The content of this topic has been archived on 21 Feb 2018. There are no obvious gaps in this topic, but there may still be some posts missing at the end.

I constantly see DD-WRT as the recommended 3rd party firmware out there, with a handful of people gravitating toward Tomato due to the clean/simple UI. I think everyone here probably agrees that OpenWrt is the best choice, but it can definitely be intimidating to someone new this sort of stuff and definitely challenging for someone not familiar with networking and routers in general. I think a few simple changes could make OpenWrt much more friendly to this group of people.

1. A Luci-based guided setup on first run. It would:

  • set a router admin password

  • choose between router, AP, WDS, and repeater modes

  • configure the WAN connection

  • configure WiFi with default security set to WPA2-PSK (maybe not even expose security mode to the user)

  • configure an isolated guest WiFi network

  • possibly point to the simplified package manager (see below) at the end

2. A basic and advanced mode in Luci

  • Basic mode shows only basics and hides settings that can break things or that aren't used all that often.

  • Basic should also have some help in a side bar or via link (to wiki?)

  • Simplified status page that just shows connection status, connected clients, and possibly warnings

  • Simplifed log that just shows the most critical info

  • Advanced mode is what we have today, but could use some more help text.

3. A simplified package manager

  • rather than the vast list of packages we have available, show the most commonly used ones that have Luci-apps available (QoS, UPNP, vnstat, file sharing).

  • Display friendly names (e.g. Windows file sharing instead of Samba)

  • Use a simple on/off button to install/enable/start the package (similar to FreeNAS plugins).

  • Even better would be a guided setup after installation.

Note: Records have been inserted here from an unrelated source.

/-! ## §1 The rows, L2 pricing -/


/-- **The five canonical rows fit `curveJetBar (fun _ => 0) eT′ U · (n+1)`, L2 PRICING** — k3c3-p1's `transport_rows_fit` with the graded parameter
`l = 4ⁿ(1 + 2(Gfr₃+Gfr₄)U²)` priced by `2·4ⁿ` under `2(Gfr₃+Gfr₄)U² ≤ 1` (every `(1 + 2(Gfr₃+Gfr₄))` of the table becomes `2`: degree ≤ 2 in `R.Gfr` at every order). -/
theorem transport_rows_fit_l2 {R : RenConsts} (hR : ∀ j, 0 ≤ R.Gfr j) {U : ℝ} (hU : 0 < U) (hU1 : U ≤ 1)
    (hG34U : 2 * (R.Gfr 3 + R.Gfr 4) * U ^ 2 ≤ 1) (n : ℕ)
    {M₁ M₂ M₃ M₄ M₅ : ℝ} (hM1' : 0 ≤ M₁) (hM2' : 0 ≤ M₂) (hM3' : 0 ≤ M₃) (hM4' : 0 ≤ M₄) (hM5' : 0 ≤ M₅)
    {m : ℕ → ℝ} (hm : ∀ j, 0 ≤ m j)
    (hlaw1 : M₁ ≤ m 1 * U ^ 2 * ((4 : ℝ) ^ n) ^ 0) (hlaw2 : M₂ ≤ m 2 * U ^ 2 * ((4 : ℝ) ^ n) ^ 1) (hlaw3 : M₃ ≤ m 3 * U ^ 2 * ((4 : ℝ) ^ n) ^ 2)
    (hlaw4 : M₄ ≤ m 4 * U ^ 2 * ((4 : ℝ) ^ n) ^ 3) (hlaw5 : M₅ ≤ m 5 * U ^ 2 * ((4 : ℝ) ^ n) ^ 4)
    {D : ℕ → ℝ}
    (hD0 : D 0 ≤ 12.2 * M₁ * (R.Gfr 0 * |U| * ((4 : ℝ) ^ (2 * n))⁻¹))
    (hD1 : D 1 ≤ ((R.Gfr 1 + R.Gfr 2 + R.Gfr 3 + R.Gfr 4) * U ^ 2 * ((4 : ℝ) ^ (2 * n))⁻¹) * (1420 * M₁ * (2 * ((4 : ℝ) ^ n * (1 + 2 * (R.Gfr 3 + R.Gfr 4) * U ^ 2)))) + (R.Gfr 0 * |U| * ((4 : ℝ) ^ (2 * n))⁻¹) * (36400 * M₁ + 2820 * M₂))
    (hD2 : D 2 ≤ ((R.Gfr 1 + R.Gfr 2 + R.Gfr 3 + R.Gfr 4) * U ^ 2 * ((4 : ℝ) ^ (2 * n))⁻¹) * (12900000 * M₁ * (2 * ((4 : ℝ) ^ n * (1 + 2 * (R.Gfr 3 + R.Gfr 4) * U ^ 2))) ^ 2 + 657000 * M₂ * (2 * ((4 : ℝ) ^ n * (1 + 2 * (R.Gfr 3 + R.Gfr 4) * U ^ 2)))) + (R.Gfr 0 * |U| * ((4 : ℝ) ^ (2 * n))⁻¹) * (338000000 * M₁ * (2 * ((4 : ℝ) ^ n * (1 + 2 * (R.Gfr 3 + R.Gfr 4) * U ^ 2))) + 25400000 * M₂ + 652000 * M₃))
    (hD3 : D 3 ≤ ((R.Gfr 1 + R.Gfr 2 + R.Gfr 3 + R.Gfr 4) * U ^ 2 * ((4 : ℝ) ^ (2 * n))⁻¹) * (199000000000 * M₁ * (2 * ((4 : ℝ) ^ n * (1 + 2 * (R.Gfr 3 + R.Gfr 4) * U ^ 2))) ^ 3 + 12000000000 * M₂ * (2 * ((4 : ℝ) ^ n * (1 + 2 * (R.Gfr 3 + R.Gfr 4) * U ^ 2))) ^ 2 + 228000000 * M₃ * (2 * ((4 : ℝ) ^ n * (1 + 2 * (R.Gfr 3 + R.Gfr 4) * U ^ 2)))) + (R.Gfr 0 * |U| * ((4 : ℝ) ^ (2 * n))⁻¹) * (5230000000000 * M₁ * (2 * ((4 : ℝ) ^ n * (1 + 2 * (R.Gfr 3 + R.Gfr 4) * U ^ 2))) ^ 2 + 392000000000 * M₂ * (2 * ((4 : ℝ) ^ n * (1 + 2 * (R.Gfr 3 + R.Gfr 4) * U ^ 2))) + 11800000000 * M₃ + 151000000 * M₄))
    (hD4 : D 4 ≤ ((R.Gfr 1 + R.Gfr 2 + R.Gfr 3 + R.Gfr 4) * U ^ 2 * ((4 : ℝ) ^ (2 * n))⁻¹) * (4300000000000000 * M₁ * (2 * ((4 : ℝ) ^ n * (1 + 2 * (R.Gfr 3 + R.Gfr 4) * U ^ 2))) ^ 4 + 276000000000000 * M₂ * (2 * ((4 : ℝ) ^ n * (1 + 2 * (R.Gfr 3 + R.Gfr 4) * U ^ 2))) ^ 3 + 6890000000000 * M₃ * (2 * ((4 : ℝ) ^ n * (1 + 2 * (R.Gfr 3 + R.Gfr 4) * U ^ 2))) ^ 2 + 70100000000 * M₄ * (2 * ((4 : ℝ) ^ n * (1 + 2 * (R.Gfr 3 + R.Gfr 4) * U ^ 2)))) + (R.Gfr 0 * |U| * ((4 : ℝ) ^ (2 * n))⁻¹) * (114000000000000000 * M₁ * (2 * ((4 : ℝ) ^ n * (1 + 2 * (R.Gfr 3 + R.Gfr 4) * U ^ 2))) ^ 2 + 8490000000000000 * M₂ * (2 * ((4 : ℝ) ^ n * (1 + 2 * (R.Gfr 3 + R.Gfr 4) * U ^ 2))) ^ 2 + 272000000000000 * M₃ * (2 * ((4 : ℝ) ^ n * (1 + 2 * (R.Gfr 3 + R.Gfr 4) * U ^ 2))) + 4530000000000 * M₄ + 34800000000 * M₅) + 69200000000 * M₁ * (R.Gfr 4 * U ^ 2 * ((16 : ℝ) ^ (n + 1) / 15))) :
    ∀ k ≤ 4, D k ≤
      curveJetBar (fun _ => 0)
        (fun k : ℕ =>
          if k = 0 then 16 * ((12.2 * R.Gfr 0 * m 1))
          else if k = 1 then 4 * ((1420 * 2 * (R.Gfr 1 + R.Gfr 2 + R.Gfr 3 + R.Gfr 4) * 2 * m 1) + (36400 * R.Gfr 0 * m 1) + (2820 * R.Gfr 0 * m 2))
          else if k = 2 then ((12900000 * 2 ^ 2 * (R.Gfr 1 + R.Gfr 2 + R.Gfr 3 + R.Gfr 4) * 2 ^ 2 * m 1) + (657000 * 2 * (R.Gfr 1 + R.Gfr 2 + R.Gfr 3 + R.Gfr 4) * 2 * m 2) + (338000000 * 2 * R.Gfr 0 * 2 * m 1) + (25400000 * R.Gfr 0 * m 2) + (652000 * R.Gfr 0 * m 3))
          else if k = 3 then ((199000000000 * 2 ^ 3 * (R.Gfr 1 + R.Gfr 2 + R.Gfr 3 + R.Gfr 4) * 2 ^ 3 * m 1) + (12000000000 * 2 ^ 2 * (R.Gfr 1 + R.Gfr 2 + R.Gfr 3 + R.Gfr 4) * 2 ^ 2 * m 2) + (228000000 * 2 * (R.Gfr 1 + R.Gfr 2 + R.Gfr 3 + R.Gfr 4) * 2 * m 3) + (5230000000000 * 2 ^ 2 * R.Gfr 0 * 2 ^ 2 * m 1) + (392000000000 * 2 * R.Gfr 0 * 2 * m 2) + (11800000000 * R.Gfr 0 * m 3) + (151000000 * R.Gfr 0 * m 4)) / 4
          else if k = 4 then ((4300000000000000 * 2 ^ 4 * (R.Gfr 1 + R.Gfr 2 + R.Gfr 3 + R.Gfr 4) * 2 ^ 4 * m 1) + (276000000000000 * 2 ^ 3 * (R.Gfr 1 + R.Gfr 2 + R.Gfr 3 + R.Gfr 4) * 2 ^ 3 * m 2) + (6890000000000 * 2 ^ 2 * (R.Gfr 1 + R.Gfr 2 + R.Gfr 3 + R.Gfr 4) * 2 ^ 2 * m 3) + (70100000000 * 2 * (R.Gfr 1 + R.Gfr 2 + R.Gfr 3 + R.Gfr 4) * 2 * m 4) + (114000000000000000 * 2 ^ 2 * R.Gfr 0 * 2 ^ 2 * m 1) + (8490000000000000 * 2 ^ 2 * R.Gfr 0 * 2 ^ 2 * m 2) + (272000000000000 * 2 * R.Gfr 0 * 2 * m 3) + (4530000000000 * R.Gfr 0 * m 4) + (34800000000 * R.Gfr 0 * m 5) + (69200000000 * (16 / 15) * R.Gfr 4 * m 1)) / 16
          else 0)
        U k (n + 1) := by
  have hx : (1 : ℝ) ≤ (4 : ℝ) ^ n := one_le_pow₀ (by norm_num)
  have hx0 : (0 : ℝ) < (4 : ℝ) ^ n := by positivity
  have hU0 : 0 ≤ U := hU.le
  have hUabs : |U| = U := abs_of_pos hU
  have hG0 := hR 0; have hG1 := hR 1; have hG2 := hR 2; have hG3 := hR 3; have hG4 := hR 4
  have hG14 : 0 ≤ R.Gfr 1 + R.Gfr 2 + R.Gfr 3 + R.Gfr 4 := add_nonneg (add_nonneg (add_nonneg hG1 hG2) hG3) hG4
  have hG34 : (0 : ℝ) ≤ 1 / 2 := by norm_num
  have e16 : ((4 : ℝ) ^ (2 * n))⁻¹ = (((4 : ℝ) ^ n) ^ 2)⁻¹ := by rw [pow_mul']
  have hη : (R.Gfr 1 + R.Gfr 2 + R.Gfr 3 + R.Gfr 4) * U ^ 2 * ((4 : ℝ) ^ (2 * n))⁻¹ ≤
      (R.Gfr 1 + R.Gfr 2 + R.Gfr 3 + R.Gfr 4) * U ^ 2 * (((4 : ℝ) ^ n) ^ 2)⁻¹ := by rw [e16]
  have hη₀ : R.Gfr 0 * |U| * ((4 : ℝ) ^ (2 * n))⁻¹ ≤ R.Gfr 0 * U * (((4 : ℝ) ^ n) ^ 2)⁻¹ := by rw [e16, hUabs]
  have hη₀' : 0 ≤ R.Gfr 0 * |U| * ((4 : ℝ) ^ (2 * n))⁻¹ := by positivity
  have hl0 : 0 ≤ (4 : ℝ) ^ n * (1 + 2 * (R.Gfr 3 + R.Gfr 4) * U ^ 2) := by positivity
  have hL : 2 * ((4 : ℝ) ^ n * (1 + 2 * (R.Gfr 3 + R.Gfr 4) * U ^ 2)) ≤ 2 * (4 : ℝ) ^ n * (1 + 2 * (1 / 2 : ℝ)) := by
    have h1 : (1 + 2 * (R.Gfr 3 + R.Gfr 4) * U ^ 2) ≤ 1 + 2 * (1 / 2 : ℝ) := by linarith
    calc 2 * ((4 : ℝ) ^ n * (1 + 2 * (R.Gfr 3 + R.Gfr 4) * U ^ 2)) ≤ 2 * ((4 : ℝ) ^ n * (1 + 2 * (1 / 2 : ℝ))) :=
          mul_le_mul_of_nonneg_left (mul_le_mul_of_nonneg_left h1 hx0.le) zero_le_two
      _ = 2 * (4 : ℝ) ^ n * (1 + 2 * (1 / 2 : ℝ)) := by ring
  have hA : R.Gfr 4 * U ^ 2 * ((16 : ℝ) ^ (n + 1) / 15) ≤ R.Gfr 4 * U ^ 2 * (16 * ((4 : ℝ) ^ n) ^ 2 / 15) := by
    have e : (16 : ℝ) ^ (n + 1) = 16 * ((4 : ℝ) ^ n) ^ 2 := by
      rw [pow_succ, show (16 : ℝ) = 4 ^ 2 by norm_num, ← pow_mul, ← pow_mul, mul_comm n 2]; ring
    rw [e]
  have hA' : 0 ≤ R.Gfr 4 * U ^ 2 * ((16 : ℝ) ^ (n + 1) / 15) := by positivity
  have h0 := (hD0.trans (transport_row_zero_le hU0 hU1 hx hG0 hm hη₀ hη₀' hlaw1))
  have h1 := (hD1.trans (transport_row_one_le hU0 hU1 hx hG0 hG14 hG34 hm hη hη₀ hl0 hL hlaw1 hlaw2 hM1' hM2'))
  have h2 := (hD2.trans (transport_row_two_le hU0 hU1 hx hG0 hG14 hG34 hm hη hη₀ hl0 hL hlaw1 hlaw2 hlaw3 hM1' hM2' hM3'))
  have h3 := (hD3.trans (transport_row_three_le hU0 hU1 hx hG0 hG14 hG34 hm hη hη₀ hl0 hL hlaw1 hlaw2 hlaw3 hlaw4 hM1' hM2' hM3' hM4'))
  have h4 := (hD4.trans (transport_row_four_le hU0 hU1 hx hG0 hG14 hG34 hG4 hm hη hη₀ hl0 hL hlaw1 hlaw2 hlaw3 hlaw4 hlaw5 hM1' hM2' hM3'
    hM4' hM5' hA hA'))
  have e12 : (1 : ℝ) + 2 * (1 / 2) = 2 := by norm_num
  rw [e12] at h1 h2 h3 h4
  intro k hk
  interval_cases k
  · rw [curveJetBar_zero_fst_zero, hUabs]
    refine h0.trans (le_of_eq ?_)
    rw [transport_conv_zero]
    simp only [if_true]
  · rw [curveJetBar_zero_fst_succ _ _ one_ne_zero, hUabs]
    refine h1.trans (le_of_eq ?_)
    rw [transport_conv_one]
    simp only [one_ne_zero, if_false, if_true]
  · rw [curveJetBar_zero_fst_succ _ _ (by norm_num : (2:ℕ) ≠ 0), hUabs]
    refine h2.trans (le_of_eq ?_)
    rw [transport_conv_two]
    simp only [show (2:ℕ) ≠ 0 from by norm_num, show (2:ℕ) ≠ 1 from by norm_num, if_false, if_true]
  · rw [curveJetBar_zero_fst_succ _ _ (by norm_num : (3:ℕ) ≠ 0), hUabs]
    refine h3.trans (le_of_eq ?_)
    rw [transport_conv_three]
    simp only [show (3:ℕ) ≠ 0 from by norm_num, show (3:ℕ) ≠ 1 from by norm_num, show (3:ℕ) ≠ 2 from by norm_num, if_false, if_true]
  · rw [curveJetBar_zero_fst_succ _ _ (by norm_num : (4:ℕ) ≠ 0), hUabs]
    refine h4.trans (le_of_eq ?_)
    rw [transport_conv_four]
    simp only [show (4:ℕ) ≠ 0 from by norm_num, show (4:ℕ) ≠ 1 from by norm_num, show (4:ℕ) ≠ 2 from by norm_num,
      show (4:ℕ) ≠ 3 from by norm_num, if_false, if_true]


section General

variable {G : GeoConsts} {Q : EngConsts} {R : RenConsts} (hR : ∀ j, 0 ≤ R.Gfr j) (hGS : ∀ k, 0 ≤ G.S k) (hQS : ∀ k, 0 ≤ Q.S' k)
  {c U β μ : ℝ} (hc : 0 < c) (hcle : c ≤ klCurveC3 R) (hU : 0 < U) (hUle : U ≤ klCurveU0 R)
  (hG34U : 2 * (R.Gfr 3 + R.Gfr 4) * U ^ 2 ≤ 1)
  (hβmin : klBetaMin ≤ β) (hβc : β ≤ Real.exp (c / U ^ 2)) (hμ : μ ∈ klWindowC) {n : ℕ} (hn : n ≤ nScales β)
  (hK₀ : FrameOK R U n μ (klFlowFrameU L M β U μ n)) (hK : FrameOK R U n μ (klFlowFrameU L M β U μ (n + 1)))
  {X : ℝ} (hX : ∀ l ≤ 4, ∀ x : ℝ, ‖iteratedFDeriv ℝ l salmhoferCutoff x‖ ≤ X)
  {n' : ℕ} (hP : ∀ m ≤ n', FlowPieceJetsAt L M β U μ R m) (hT : ∀ m ≤ n', TwoLegReadJetsF L M G Q β U μ m) (hnn' : n ≤ n')
  (hLdeg : 4 * klFlowDeg (n + 1) ≤ L)
  {z : ℕ → ℝ} {m : ℕ → ℝ} (hm : ∀ j, 0 ≤ m j)

section AtN

variable (hZ : TwoLegDualSpaceMomentsUpToAt L M (klZspLaw z U n) β U μ n 5)
  (hm1 : 4 / 3 * R.Gfr 1 + 2 * z 1 ≤ m 1) (hm2 : R.Gfr 2 + 2 * z 2 ≤ m 2) (hm3 : R.Gfr 3 / 3 + 2 * z 3 ≤ m 3)
  (hm4 : R.Gfr 4 / 15 + 2 * z 4 ≤ m 4) (hm5 : 2 ^ 5 * (Real.pi ^ 8 / 4 * 2 ^ 4 * (2 : ℝ) ^ 32) * (curveExtC X G.S 1 + curveExtC X Q.S' 1 * |U|) / 63 + 2 * z 5 ≤ m 5)
include hR hGS hQS hc hcle hU hUle hG34U hβmin hβc hμ hn hK₀ hK hX hP hT hnn' hLdeg hm hZ hm1 hm2 hm3 hm4 hm5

  • Advanced mode turns on the full package manager we have today

A nice example of this in a commercial router is TP-Link's new interface used in the Archer C8/C9. If that's open source for whatever reason, it would be great to just take it (doubtful). There's a simulated UI available on the web here:

http://www.tp-link.com/resources/simula … /Index.htm

Note that in the simulation, if you try to do anything that actually tries to connect to the internet, the simulation breaks down.


Somewhat unrelated is #4: To keep newbies out of trouble, include Luci in trunk builds! There are tons of support requests on the forums for help with this problem. I wonder how many more just think their router is bricked. Many wiki pages link to trunk because that was the only choice at the time the wiki was written, and this of course gets the newbie that doesn't know better into trouble.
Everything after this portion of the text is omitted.